In meinem Kopf schaut das nämlich so aus:

Da sind so unglaublich viele Gedanken, die

ALLE

STÄNDIG

WILD

durcheinanderwirbeln.

Es gäbe mindestens fünf Parallelwirklichkeiten, wenn alle diese Gedanken meine Welt gestalten würden. Das heißt, ich muss auswählen. Und das ist echt schwer.
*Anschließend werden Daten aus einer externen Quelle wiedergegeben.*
import Mathlib
import HarnessLib.Audit
import Summits.PneNP.PneNP.Theorems.ClusUniversalCertificateCubeA

/-!
# Route ClusUniversalCertificate — the nonlinear Lemma Z: sublevel sets of a triangular predictor are interpolation sets
(rung F-N1, cell pnp-ideate, crux `UniversalCertAll` = stmt-PneNP-19683; planner p1 g13, `HOME/pnp-ideate-p1/lines/hilbert-TII.md` §2
Lemma 5 / Corollary 6, task §6 T1; restricted-model combinatorics — nothing here bears on `P` versus `NP`)

Tools for `ClusHilbertBound` (the kernel proof of p1's TII inequality).  Points `V N = Fin N → 𝔽₂` (`ClusCube.V`, p1's `V N`); functions `V N → 𝔽₂`.

* `chi S` — the multilinear monomial function `x_S = ∏_{i∈S} x_i`; `Pdeg K d` — the span of the `x_S` with `S ⊆ K`, `#S ≤ d` (functions of
  degree `≤ d` in the variables `K`); `pref N k` — the first `k` coordinates.  Splitting off a coordinate `j`: `setC j b f = f(x with x_j := b)`;
  for `f ∈ Pdeg (pref (k+1)) d`, `f(·, x_k := 0) ∈ Pdeg (pref k) d` and `f(·,1) − f(·,0) ∈ Pdeg (pref k) (d−1)` (`= 0` when `d = 0`).
* A TRIANGULAR PREDICTOR `g : (t : Fin N) → (Fin t → 𝔽₂) → 𝔽₂` predicts bit `t` from the earlier bits; `predErr g y` (p1's definition,
  verbatim) counts the coordinates it gets wrong on `y` — the weight `|φ(y)|` of the triangular bijection `φ(y)_t = y_t + g_t(y_{<t})`;
  `errLT k g y` counts the errors among the first `k` coordinates.
* **`eq_zero_of_vanish_on_sublevel` (nonlinear Lemma Z, hilbert-TII.md Lemma 5).**  A function of degree `≤ d` vanishing on the sublevel set
  `{y : predErr g y ≤ d}` vanishes identically.  Proof inside the fixed cube by induction on the prefix length `k` (`lemmaZ_prefix`): split
  `f = p₀ + x_k p₁`; both `y[x_k := 0]` and `y[x_k := 1]` lie in the sublevel set when `y` has `≤ d − 1` earlier errors, so `p₁` vanishes
  there and is `0` by induction (degree `d − 1`); then `f = p₀`, and following the predictor at coordinate `k` costs no error, so `p₀`
  vanishes on `{errLT k ≤ d}` and is `0` by induction.  (The case `g ≡ 0` is `ClusUniversalCertificateCubeA.lemmaZ` up to complementation.)
* `predErr_add_predErr_flip` — the complementary predictor `g + 1` makes exactly the complementary errors: `|φ_g(y)| + |φ_{g+1}(y)| = N`;
* `eval_mem_Pdeg` — the function of an `MvPolynomial` of total degree `≤ d` lies in `Pdeg univ d` (`x_i^e = x_i` on `𝔽₂`-points), the bridge to
  `ClusUniversalCertificateCubeA.flatInd_lowDegree`.
-/

set_option linter.dupNamespace false -- `Summit.PneNP.PneNP.…`: summit = sub-problem name (D-0017 single-conjunct layout)

namespace Summit.PneNP.PneNP.Theorems.ClusHilbert

open Finset MvPolynomial
open Summit.PneNP.PneNP.Theorems.ClusCube (V)

/-! Points of `𝔽₂^N` are `ClusCube.V N = (Fin N → ZMod 2)` (p1's sketch calls this type `V N`). -/

variable {N : ℕ}

/-- Every element of `ZMod 2` is `0` or `1`. -/
private theorem zmod2_eq_zero_or_one (z : ZMod 2) : z = 0 ∨ z = 1 := by
  fin_cases z
  · exact Or.inl rfl
  · exact Or.inr rfl

/-! ## Monomial functions and the degree filtration -/

/-- the multilinear monomial function `x_S = ∏_{i ∈ S} x_i` -/
def chi (S : Finset (Fin N)) (x : V N) : ZMod 2 := ∏ i ∈ S, x i

/-- functions of degree `≤ d` in the variables `K`: the span of the monomial functions `x_S`, `S ⊆ K`, `#S ≤ d` -/
def Pdeg (K : Finset (Fin N)) (d : ℕ) : Submodule (ZMod 2) (V N → ZMod 2) :=
  Submodule.span (ZMod 2) {f | ∃ S : Finset (Fin N), S ⊆ K ∧ S.card ≤ d ∧ f = chi S}

/-- the first `k` coordinates of `Fin N` -/
def pref (N k : ℕ) : Finset (Fin N) := univ.filter fun i => i.val < k

/-- Monomials of the right shape lie in the filtration. -/
theorem chi_mem_Pdeg {K S : Finset (Fin N)} {d : ℕ} (hS : S ⊆ K) (hc : S.card ≤ d) : chi S ∈ Pdeg K d :=
  Submodule.subset_span ⟨S, hS, hc, rfl⟩

/-- All `N` coordinates form the whole index set. -/
theorem pref_self : pref N N = (univ : Finset (Fin N)) :=
  filter_true_of_mem fun i _ => i.isLt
Welche Version soll real werden? Really really real? Was, wenn ich mich falsch entscheide?

Aber ich bin ja nicht blöd. (Niemand, der laut Fragebogen das Zeug zum Lehrer hat, ist blöd. Was würde denn das bitte für unser Schulsystem bedeuten.) Ich sortiere die Gedanken im Kopf, wenn sie kurz stillhalten. Und dann hilft es, wenn ich die Gedanken auf den vorderen Plätzen zuerst einmal auf dem Papier Wirklichkeit werden lasse. Ich materialisiere meine Gedanken quasi. Ich erschaffe eine Art Vor-Welt. Um zu sehen, wie sie mir so tut. Ob sie das Zeug hat, Wirklichkeit zu werden. Ob sie es wert ist.

Genau das ist es wohl, dieses Heft hier, meine Gedanken und Notizen, Nonos gesammelte Werke, auf meiner externen Festplatte: Eine Vorwirklichkeit. Eine mögliche Spielart meiner Zukunft. Eine Chance, es doch noch anders machen zu können, bevor es zu spät ist.